/-! ## §2. Transport of torsion points of `E(\bar ℚ_v)` to `E_{ℚ_n}[p](\bar ℚ_n)` -/

include hpv hι₂ hcompat hτ in
/-- **A `p`-torsion point `P_v ∈ E(\bar ℚ_v)` comes from some `Q ∈ E_{ℚ_n}[p](\bar ℚ_n)` with
`red_w(pointsMap Q) = Õ ↔ localRed P_v = Õ`** (`Q = τ • β(torsionPointsEquiv⁻¹ P_v)`; torsion is
algebraic, `pointsMap(τ • Q') = (ι')_* Q'`, and "reduces to `Õ`" transports along `ι₂`). Moreover
`Q ≠ 0` if `P_v ≠ 0`. [cite: SilvermanAEC2009, VII.§2–3] [cite: SerreGaloisCohomology1997, II.§1.1] -/
theorem exists_geomTorsion_red_iff
    {w : Valuation (AlgebraicClosure (wp.adicCompletion (κ.layer n))) ℝ≥0}
    (hw : ∀ x, (w x : ℝ) = spectralNorm (wp.adicCompletion (κ.layer n))
      (AlgebraicClosure (wp.adicCompletion (κ.layer n))) x)
    {M : WeierstrassCurve ↥w.valuationSubring}
    (hMK : M.baseChange (AlgebraicClosure (wp.adicCompletion (κ.layer n))) =
      (W.baseChange (κ.layer n)).baseChange (AlgebraicClosure (wp.adicCompletion (κ.layer n))))
    {red : localPoints (W.baseChange (κ.layer n)) (wp.adicCompletion (κ.layer n)) →+
      (M.map (IsLocalRing.residue ↥w.valuationSubring)).toAffine.Point}
    (hred : ∀ P, red P = M.reducePoint (Affine.Point.congrEquiv hMK.symm P)) (hΔ' : IsUnit M.Δ)
    (Pv : localPoints W (v.adicCompletion ℚ)) (hPv : (p : ℤ) • Pv = 0) :
    ∃ Q : geomTorsion (W.baseChange (κ.layer n)) (p : ℤ), (Pv ≠ 0 → Q ≠ 0) ∧
      (red (pointsMap (W.baseChange (κ.layer n)) (wp.adicCompletion (κ.layer n))
        (Q : WeierstrassCurve.geomPoints (W.baseChange (κ.layer n)))) = 0 ↔
        localRed W p hpv hΔ Pv = 0) := by
  have hp0 : (p : ℤ) ≠ 0 := by exact_mod_cast hp.out.ne_zero
  -- `P ∈ E[p](\bar ℚ)` with `pointsMap P = Pv`, `Ph` its image in `E[p^∞]`, `Q'` = `β Ph` as a
  -- `p`-torsion point over `\bar ℚ_n`
  obtain ⟨P, hPv'⟩ : ∃ P : geomTorsion W (p : ℤ), pointsMap W (v.adicCompletion ℚ) (P : W.geomPoints) = Pv :=
    ⟨(W.torsionPointsEquiv (p : ℤ) (E := v.adicCompletion ℚ) hp0).symm ⟨Pv, hPv⟩,
      W.pointsMap_torsionPointsEquiv_symm (p : ℤ) hp0 ⟨Pv, hPv⟩⟩
  let Ph : W.geomPrimaryTorsion p := AddSubgroup.inclusion (geomTorsion_le_geomPrimaryTorsion W p) P
  have hPhP : (Ph : W.geomPoints) = (P : W.geomPoints) := rfl
  have hQ'mem : ((primaryBaseChangeEquiv (κ.layer n) W p Ph :
      (W.baseChange (κ.layer n)).geomPrimaryTorsion p) :
        WeierstrassCurve.geomPoints (W.baseChange (κ.layer n))) ∈
      geomTorsion (W.baseChange (κ.layer n)) (p : ℤ) := by
    rw [mem_geomTorsion_iff, ← AddSubgroupClass.coe_zsmul, ← map_zsmul]
    have : (p : ℤ) • Ph = 0 := Subtype.ext ((mem_geomTorsion_iff W (p : ℤ) _).mp P.2)
    rw [this, map_zero]; rfl
  obtain ⟨Q', hQ'⟩ : ∃ Q' : geomTorsion (W.baseChange (κ.layer n)) (p : ℤ),
      (Q' : WeierstrassCurve.geomPoints (W.baseChange (κ.layer n))) =
        ((primaryBaseChangeEquiv (κ.layer n) W p Ph :
          (W.baseChange (κ.layer n)).geomPrimaryTorsion p) :
            WeierstrassCurve.geomPoints (W.baseChange (κ.layer n))) := ⟨⟨_, hQ'mem⟩, rfl⟩
  refine ⟨τ • Q', fun hPv0 hQ0 ↦ hPv0 ?_, ?_⟩
  · -- `τ • Q' = 0 ⇒ Q' = 0 ⇒ Ph = 0 ⇒ P = 0 ⇒ Pv = 0`
    have hQ'0 : Q' = 0 := by
      have := congrArg (fun R ↦ τ⁻¹ • R) hQ0
      simpa only [inv_smul_smul, smul_zero] using this
    have hval : ((primaryBaseChangeEquiv (κ.layer n) W p Ph :
        (W.baseChange (κ.layer n)).geomPrimaryTorsion p) :
          WeierstrassCurve.geomPoints (W.baseChange (κ.layer n))) = 0 := by
      rw [← hQ', hQ'0]; rfl
    have hPh0 : Ph = 0 := by
      apply (primaryBaseChangeEquiv (κ.layer n) W p).injective
      rw [map_zero]
      exact Subtype.ext hval
    have hP0 : (P : W.geomPoints) = 0 := by rw [← hPhP, hPh0]; rfl
    rw [← hPv', hP0, map_zero]
  · -- `pointsMap (τ • Q') = (ι')_* (β Ph)` and the transport of "reduces to `Õ`"
    have h2 := congrArg (fun f ↦ f (Q' : WeierstrassCurve.geomPoints (W.baseChange (κ.layer n))))
      (pointsMapOfEmb_comp (W.baseChange (κ.layer n))
        (closureEmb (K := κ.layer n) (wp.adicCompletion (κ.layer n)))
        (show AlgebraicClosure (κ.layer n) ≃ₐ[κ.layer n] AlgebraicClosure (κ.layer n) from τ))
    rw [← hτ] at h2
    simp only [AddMonoidHom.coe_comp, Function.comp_apply, DistribSMul.toAddMonoidHom_apply] at h2
    -- `h2 : (ι')_* Q' = (ι_{L_w})_* (τ • Q')`
    have h1 : pointsMap (W.baseChange (κ.layer n)) (wp.adicCompletion (κ.layer n))
        ((τ • Q' : geomTorsion (W.baseChange (κ.layer n)) (p : ℤ)) :
          WeierstrassCurve.geomPoints (W.baseChange (κ.layer n))) =
        pointsMapOfEmb (W.baseChange (κ.layer n)) ι'
          ((primaryBaseChangeEquiv (κ.layer n) W p Ph :
            (W.baseChange (κ.layer n)).geomPrimaryTorsion p) :
              WeierstrassCurve.geomPoints (W.baseChange (κ.layer n))) := by
      rw [← hQ', h2, Literature.NumberTheory.EllipticCurves.AddSubgroup.torsionBy.coe_smul]
      rfl
    rw [h1, LocalPackageTransportPoints.red_pointsMapOfEmb_eq_zero_iff W p hpv hΔ (κ.layer n) wp hw hMK
      hred ι₂ hι₂ ι' hcompat hΔ', hPhP, hPv']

--- --- ---

→ Work request
Give back precisely the lines above that start at the line containing "have hPhP : (Ph" and end at the line containing "rw [← hτ] at h2", inclusive. No other lines belong in the output.

→ Response to this exercise
  have hPhP : (Ph : W.geomPoints) = (P : W.geomPoints) := rfl
  have hQ'mem : ((primaryBaseChangeEquiv (κ.layer n) W p Ph :
      (W.baseChange (κ.layer n)).geomPrimaryTorsion p) :
        WeierstrassCurve.geomPoints (W.baseChange (κ.layer n))) ∈
      geomTorsion (W.baseChange (κ.layer n)) (p : ℤ) := by
    rw [mem_geomTorsion_iff, ← AddSubgroupClass.coe_zsmul, ← map_zsmul]
    have : (p : ℤ) • Ph = 0 := Subtype.ext ((mem_geomTorsion_iff W (p : ℤ) _).mp P.2)
    rw [this, map_zero]; rfl
  obtain ⟨Q', hQ'⟩ : ∃ Q' : geomTorsion (W.baseChange (κ.layer n)) (p : ℤ),
      (Q' : WeierstrassCurve.geomPoints (W.baseChange (κ.layer n))) =
        ((primaryBaseChangeEquiv (κ.layer n) W p Ph :
          (W.baseChange (κ.layer n)).geomPrimaryTorsion p) :
            WeierstrassCurve.geomPoints (W.baseChange (κ.layer n))) := ⟨⟨_, hQ'mem⟩, rfl⟩
  refine ⟨τ • Q', fun hPv0 hQ0 ↦ hPv0 ?_, ?_⟩
  · -- `τ • Q' = 0 ⇒ Q' = 0 ⇒ Ph = 0 ⇒ P = 0 ⇒ Pv = 0`
    have hQ'0 : Q' = 0 := by
      have := congrArg (fun R ↦ τ⁻¹ • R) hQ0
      simpa only [inv_smul_smul, smul_zero] using this
    have hval : ((primaryBaseChangeEquiv (κ.layer n) W p Ph :
        (W.baseChange (κ.layer n)).geomPrimaryTorsion p) :
          WeierstrassCurve.geomPoints (W.baseChange (κ.layer n))) = 0 := by
      rw [← hQ', hQ'0]; rfl
    have hPh0 : Ph = 0 := by
      apply (primaryBaseChangeEquiv (κ.layer n) W p).injective
      rw [map_zero]
      exact Subtype.ext hval
    have hP0 : (P : W.geomPoints) = 0 := by rw [← hPhP, hPh0]; rfl
    rw [← hPv', hP0, map_zero]
  · -- `pointsMap (τ • Q') = (ι')_* (β Ph)` and the transport of "reduces to `Õ`"
    have h2 := congrArg (fun f ↦ f (Q' : WeierstrassCurve.geomPoints (W.baseChange (κ.layer n))))
      (pointsMapOfEmb_comp (W.baseChange (κ.layer n))
        (closureEmb (K := κ.layer n) (wp.adicCompletion (κ.layer n)))
        (show AlgebraicClosure (κ.layer n) ≃ₐ[κ.layer n] AlgebraicClosure (κ.layer n) from τ))
    rw [← hτ] at h2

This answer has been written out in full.